* **What is needed**:
Take the records below and print them verbatim up to and including the line that carries "import HarnessLib".

* **Saved entries**:
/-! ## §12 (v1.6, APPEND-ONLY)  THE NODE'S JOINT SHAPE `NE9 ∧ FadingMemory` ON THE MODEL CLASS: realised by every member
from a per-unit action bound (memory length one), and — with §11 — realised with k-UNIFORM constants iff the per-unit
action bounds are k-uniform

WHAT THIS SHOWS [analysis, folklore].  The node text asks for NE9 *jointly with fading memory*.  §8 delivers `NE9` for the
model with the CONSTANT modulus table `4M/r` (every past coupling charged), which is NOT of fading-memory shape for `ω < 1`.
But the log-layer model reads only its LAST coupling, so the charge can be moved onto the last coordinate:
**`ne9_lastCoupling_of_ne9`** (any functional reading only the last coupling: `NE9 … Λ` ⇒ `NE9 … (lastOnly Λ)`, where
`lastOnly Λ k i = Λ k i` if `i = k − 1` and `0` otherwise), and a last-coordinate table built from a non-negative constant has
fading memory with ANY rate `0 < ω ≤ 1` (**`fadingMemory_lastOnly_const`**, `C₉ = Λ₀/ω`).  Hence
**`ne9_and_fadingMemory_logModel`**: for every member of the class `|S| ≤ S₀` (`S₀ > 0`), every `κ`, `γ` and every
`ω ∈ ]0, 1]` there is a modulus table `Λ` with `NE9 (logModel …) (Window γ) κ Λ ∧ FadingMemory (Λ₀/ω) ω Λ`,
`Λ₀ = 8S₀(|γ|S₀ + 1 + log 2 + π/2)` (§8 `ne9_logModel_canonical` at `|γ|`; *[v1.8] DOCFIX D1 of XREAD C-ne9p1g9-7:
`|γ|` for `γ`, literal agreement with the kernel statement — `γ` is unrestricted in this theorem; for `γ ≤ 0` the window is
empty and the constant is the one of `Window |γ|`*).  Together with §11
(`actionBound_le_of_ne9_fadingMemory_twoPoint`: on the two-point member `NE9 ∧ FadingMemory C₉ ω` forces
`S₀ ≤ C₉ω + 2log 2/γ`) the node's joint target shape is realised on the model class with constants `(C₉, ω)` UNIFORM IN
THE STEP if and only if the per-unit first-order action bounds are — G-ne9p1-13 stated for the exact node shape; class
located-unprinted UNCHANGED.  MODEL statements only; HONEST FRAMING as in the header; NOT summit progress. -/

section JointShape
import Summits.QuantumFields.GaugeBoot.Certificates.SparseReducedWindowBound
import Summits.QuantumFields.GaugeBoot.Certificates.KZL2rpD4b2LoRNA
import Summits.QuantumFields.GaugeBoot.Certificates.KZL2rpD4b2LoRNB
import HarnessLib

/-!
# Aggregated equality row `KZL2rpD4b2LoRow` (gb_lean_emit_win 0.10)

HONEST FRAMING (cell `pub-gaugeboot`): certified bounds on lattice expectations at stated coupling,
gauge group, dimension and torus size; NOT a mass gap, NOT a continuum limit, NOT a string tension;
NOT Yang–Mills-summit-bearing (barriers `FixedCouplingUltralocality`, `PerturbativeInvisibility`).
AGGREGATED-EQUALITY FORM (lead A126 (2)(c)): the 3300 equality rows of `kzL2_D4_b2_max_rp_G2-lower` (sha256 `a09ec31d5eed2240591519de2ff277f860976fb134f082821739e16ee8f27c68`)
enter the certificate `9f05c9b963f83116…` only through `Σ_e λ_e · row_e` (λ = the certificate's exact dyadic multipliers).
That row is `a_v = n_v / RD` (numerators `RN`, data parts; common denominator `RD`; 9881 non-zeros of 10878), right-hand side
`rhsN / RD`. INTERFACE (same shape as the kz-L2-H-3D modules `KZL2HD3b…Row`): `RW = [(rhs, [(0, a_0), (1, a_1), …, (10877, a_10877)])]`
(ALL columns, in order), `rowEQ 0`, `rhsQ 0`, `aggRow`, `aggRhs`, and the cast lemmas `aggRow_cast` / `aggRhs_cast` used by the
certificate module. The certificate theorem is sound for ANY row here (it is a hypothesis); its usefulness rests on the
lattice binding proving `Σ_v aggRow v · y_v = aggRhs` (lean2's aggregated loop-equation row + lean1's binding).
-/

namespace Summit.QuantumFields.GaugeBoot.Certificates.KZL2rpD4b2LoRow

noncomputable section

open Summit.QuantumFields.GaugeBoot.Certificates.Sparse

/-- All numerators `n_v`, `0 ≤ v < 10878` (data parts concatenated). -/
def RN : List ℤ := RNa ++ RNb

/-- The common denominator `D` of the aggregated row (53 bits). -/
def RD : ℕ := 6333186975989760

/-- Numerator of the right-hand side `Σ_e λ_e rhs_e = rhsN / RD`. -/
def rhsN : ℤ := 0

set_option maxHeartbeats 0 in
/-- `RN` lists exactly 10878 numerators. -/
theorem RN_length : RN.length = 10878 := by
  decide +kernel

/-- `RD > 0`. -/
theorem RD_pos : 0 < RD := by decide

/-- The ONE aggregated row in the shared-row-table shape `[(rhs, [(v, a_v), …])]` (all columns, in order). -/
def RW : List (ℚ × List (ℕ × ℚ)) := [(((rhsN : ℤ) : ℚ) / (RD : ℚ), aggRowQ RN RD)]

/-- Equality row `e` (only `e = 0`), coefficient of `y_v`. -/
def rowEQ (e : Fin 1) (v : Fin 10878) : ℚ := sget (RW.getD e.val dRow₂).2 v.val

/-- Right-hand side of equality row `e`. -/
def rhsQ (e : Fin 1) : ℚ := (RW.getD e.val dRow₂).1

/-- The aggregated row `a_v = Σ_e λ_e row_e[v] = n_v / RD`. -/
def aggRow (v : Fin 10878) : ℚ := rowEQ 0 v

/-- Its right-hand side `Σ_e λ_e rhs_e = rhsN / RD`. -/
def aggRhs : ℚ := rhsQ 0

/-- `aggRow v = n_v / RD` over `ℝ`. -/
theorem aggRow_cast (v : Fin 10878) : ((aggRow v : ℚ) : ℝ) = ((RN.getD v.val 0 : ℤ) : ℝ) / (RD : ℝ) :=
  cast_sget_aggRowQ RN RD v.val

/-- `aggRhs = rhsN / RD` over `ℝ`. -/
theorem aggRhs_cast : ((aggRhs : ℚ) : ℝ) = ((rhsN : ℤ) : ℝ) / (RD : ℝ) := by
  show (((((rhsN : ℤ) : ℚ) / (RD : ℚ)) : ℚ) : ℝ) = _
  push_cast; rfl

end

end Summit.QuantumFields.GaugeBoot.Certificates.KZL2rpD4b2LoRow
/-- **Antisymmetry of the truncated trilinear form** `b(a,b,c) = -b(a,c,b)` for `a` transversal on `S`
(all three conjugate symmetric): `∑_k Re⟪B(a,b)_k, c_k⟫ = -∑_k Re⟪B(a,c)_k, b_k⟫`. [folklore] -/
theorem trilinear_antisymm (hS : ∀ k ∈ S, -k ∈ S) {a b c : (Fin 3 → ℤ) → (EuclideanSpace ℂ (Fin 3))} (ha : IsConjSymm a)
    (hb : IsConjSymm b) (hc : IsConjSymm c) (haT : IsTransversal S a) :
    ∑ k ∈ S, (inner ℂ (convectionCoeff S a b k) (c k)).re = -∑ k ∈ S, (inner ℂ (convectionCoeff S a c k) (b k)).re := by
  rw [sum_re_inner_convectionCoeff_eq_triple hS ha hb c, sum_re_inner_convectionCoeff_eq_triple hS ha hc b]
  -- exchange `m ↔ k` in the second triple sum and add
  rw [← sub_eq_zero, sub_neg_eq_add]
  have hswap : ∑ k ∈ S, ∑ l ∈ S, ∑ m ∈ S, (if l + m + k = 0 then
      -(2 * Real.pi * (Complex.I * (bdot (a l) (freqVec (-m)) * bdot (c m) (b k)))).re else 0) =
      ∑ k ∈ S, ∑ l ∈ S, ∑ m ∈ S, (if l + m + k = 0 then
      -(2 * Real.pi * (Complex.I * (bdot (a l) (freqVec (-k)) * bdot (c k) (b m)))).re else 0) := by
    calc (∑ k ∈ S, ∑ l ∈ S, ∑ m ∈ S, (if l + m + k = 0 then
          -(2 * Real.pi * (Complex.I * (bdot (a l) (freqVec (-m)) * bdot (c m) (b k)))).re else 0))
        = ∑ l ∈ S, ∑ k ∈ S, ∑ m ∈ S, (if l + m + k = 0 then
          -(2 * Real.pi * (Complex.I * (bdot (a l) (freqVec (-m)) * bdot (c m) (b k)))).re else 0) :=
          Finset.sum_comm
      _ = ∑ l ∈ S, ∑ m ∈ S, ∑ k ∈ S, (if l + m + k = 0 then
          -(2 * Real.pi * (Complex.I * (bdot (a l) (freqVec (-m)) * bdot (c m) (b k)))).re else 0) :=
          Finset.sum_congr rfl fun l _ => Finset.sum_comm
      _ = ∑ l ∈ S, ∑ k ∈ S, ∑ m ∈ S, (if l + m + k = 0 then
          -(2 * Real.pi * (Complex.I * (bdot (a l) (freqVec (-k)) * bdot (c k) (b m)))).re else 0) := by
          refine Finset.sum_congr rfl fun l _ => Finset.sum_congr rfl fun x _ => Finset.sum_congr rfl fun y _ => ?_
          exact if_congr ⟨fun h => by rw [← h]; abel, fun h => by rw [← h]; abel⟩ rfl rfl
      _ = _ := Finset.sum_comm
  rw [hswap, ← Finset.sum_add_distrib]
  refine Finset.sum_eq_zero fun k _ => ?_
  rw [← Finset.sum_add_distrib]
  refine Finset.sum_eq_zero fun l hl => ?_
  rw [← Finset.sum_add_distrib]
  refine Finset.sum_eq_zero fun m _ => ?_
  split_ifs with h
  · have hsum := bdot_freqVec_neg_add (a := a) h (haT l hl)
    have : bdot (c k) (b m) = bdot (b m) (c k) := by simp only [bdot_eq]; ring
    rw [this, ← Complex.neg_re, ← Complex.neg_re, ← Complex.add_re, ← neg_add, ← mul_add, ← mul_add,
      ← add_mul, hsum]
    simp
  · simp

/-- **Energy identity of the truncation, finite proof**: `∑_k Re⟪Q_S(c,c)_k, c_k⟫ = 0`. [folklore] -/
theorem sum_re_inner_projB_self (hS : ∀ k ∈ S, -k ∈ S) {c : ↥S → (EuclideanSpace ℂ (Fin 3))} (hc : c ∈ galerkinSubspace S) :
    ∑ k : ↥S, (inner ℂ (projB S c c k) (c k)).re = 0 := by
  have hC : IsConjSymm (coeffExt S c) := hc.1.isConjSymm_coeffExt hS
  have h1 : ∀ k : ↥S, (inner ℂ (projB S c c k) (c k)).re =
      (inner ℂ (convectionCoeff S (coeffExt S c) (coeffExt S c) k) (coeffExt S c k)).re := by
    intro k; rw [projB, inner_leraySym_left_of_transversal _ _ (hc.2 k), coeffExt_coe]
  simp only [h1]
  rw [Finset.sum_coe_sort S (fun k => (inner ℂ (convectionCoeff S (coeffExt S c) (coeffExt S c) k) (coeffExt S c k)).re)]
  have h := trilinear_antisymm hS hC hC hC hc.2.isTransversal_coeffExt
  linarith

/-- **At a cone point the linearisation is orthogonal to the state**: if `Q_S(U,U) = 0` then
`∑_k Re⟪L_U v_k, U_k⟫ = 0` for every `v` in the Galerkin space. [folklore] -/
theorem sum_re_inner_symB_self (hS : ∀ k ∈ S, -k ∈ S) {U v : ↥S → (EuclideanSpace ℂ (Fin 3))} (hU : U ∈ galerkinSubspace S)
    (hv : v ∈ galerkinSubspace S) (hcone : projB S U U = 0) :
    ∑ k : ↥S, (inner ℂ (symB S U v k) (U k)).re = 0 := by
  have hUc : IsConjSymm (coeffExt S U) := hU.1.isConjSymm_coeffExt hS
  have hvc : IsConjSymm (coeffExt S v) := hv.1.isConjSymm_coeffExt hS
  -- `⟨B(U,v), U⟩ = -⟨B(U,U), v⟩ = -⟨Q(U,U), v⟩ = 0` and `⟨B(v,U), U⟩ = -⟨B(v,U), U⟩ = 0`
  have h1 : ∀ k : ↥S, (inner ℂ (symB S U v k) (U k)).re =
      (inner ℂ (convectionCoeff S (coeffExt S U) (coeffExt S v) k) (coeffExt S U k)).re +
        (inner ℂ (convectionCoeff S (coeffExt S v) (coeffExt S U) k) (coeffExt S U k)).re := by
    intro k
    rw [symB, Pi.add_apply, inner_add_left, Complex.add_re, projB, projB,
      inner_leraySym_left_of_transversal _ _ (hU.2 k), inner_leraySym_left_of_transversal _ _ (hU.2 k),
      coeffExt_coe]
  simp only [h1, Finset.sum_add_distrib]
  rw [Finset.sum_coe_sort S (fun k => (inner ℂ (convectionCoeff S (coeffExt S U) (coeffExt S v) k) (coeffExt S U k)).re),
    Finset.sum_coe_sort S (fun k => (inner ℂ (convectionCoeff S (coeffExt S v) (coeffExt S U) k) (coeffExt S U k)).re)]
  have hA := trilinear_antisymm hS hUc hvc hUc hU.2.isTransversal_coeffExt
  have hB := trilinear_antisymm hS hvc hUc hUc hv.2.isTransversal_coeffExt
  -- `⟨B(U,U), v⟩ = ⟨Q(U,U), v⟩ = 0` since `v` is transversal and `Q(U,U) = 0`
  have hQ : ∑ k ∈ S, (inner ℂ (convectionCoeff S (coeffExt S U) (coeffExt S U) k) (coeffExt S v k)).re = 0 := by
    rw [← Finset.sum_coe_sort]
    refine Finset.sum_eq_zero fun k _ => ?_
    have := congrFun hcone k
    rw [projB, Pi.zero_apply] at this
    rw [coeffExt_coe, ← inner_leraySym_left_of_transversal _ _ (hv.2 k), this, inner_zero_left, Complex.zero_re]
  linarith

* **Solved problem**:
/-! ## §12 (v1.6, APPEND-ONLY)  THE NODE'S JOINT SHAPE `NE9 ∧ FadingMemory` ON THE MODEL CLASS: realised by every member
from a per-unit action bound (memory length one), and — with §11 — realised with k-UNIFORM constants iff the per-unit
action bounds are k-uniform

WHAT THIS SHOWS [analysis, folklore].  The node text asks for NE9 *jointly with fading memory*.  §8 delivers `NE9` for the
model with the CONSTANT modulus table `4M/r` (every past coupling charged), which is NOT of fading-memory shape for `ω < 1`.
But the log-layer model reads only its LAST coupling, so the charge can be moved onto the last coordinate:
**`ne9_lastCoupling_of_ne9`** (any functional reading only the last coupling: `NE9 … Λ` ⇒ `NE9 … (lastOnly Λ)`, where
`lastOnly Λ k i = Λ k i` if `i = k − 1` and `0` otherwise), and a last-coordinate table built from a non-negative constant has
fading memory with ANY rate `0 < ω ≤ 1` (**`fadingMemory_lastOnly_const`**, `C₉ = Λ₀/ω`).  Hence
**`ne9_and_fadingMemory_logModel`**: for every member of the class `|S| ≤ S₀` (`S₀ > 0`), every `κ`, `γ` and every
`ω ∈ ]0, 1]` there is a modulus table `Λ` with `NE9 (logModel …) (Window γ) κ Λ ∧ FadingMemory (Λ₀/ω) ω Λ`,
`Λ₀ = 8S₀(|γ|S₀ + 1 + log 2 + π/2)` (§8 `ne9_logModel_canonical` at `|γ|`; *[v1.8] DOCFIX D1 of XREAD C-ne9p1g9-7:
`|γ|` for `γ`, literal agreement with the kernel statement — `γ` is unrestricted in this theorem; for `γ ≤ 0` the window is
empty and the constant is the one of `Window |γ|`*).  Together with §11
(`actionBound_le_of_ne9_fadingMemory_twoPoint`: on the two-point member `NE9 ∧ FadingMemory C₉ ω` forces
`S₀ ≤ C₉ω + 2log 2/γ`) the node's joint target shape is realised on the model class with constants `(C₉, ω)` UNIFORM IN
THE STEP if and only if the per-unit first-order action bounds are — G-ne9p1-13 stated for the exact node shape; class
located-unprinted UNCHANGED.  MODEL statements only; HONEST FRAMING as in the header; NOT summit progress. -/

section JointShape
import Summits.QuantumFields.GaugeBoot.Certificates.SparseReducedWindowBound
import Summits.QuantumFields.GaugeBoot.Certificates.KZL2rpD4b2LoRNA
import Summits.QuantumFields.GaugeBoot.Certificates.KZL2rpD4b2LoRNB
import HarnessLib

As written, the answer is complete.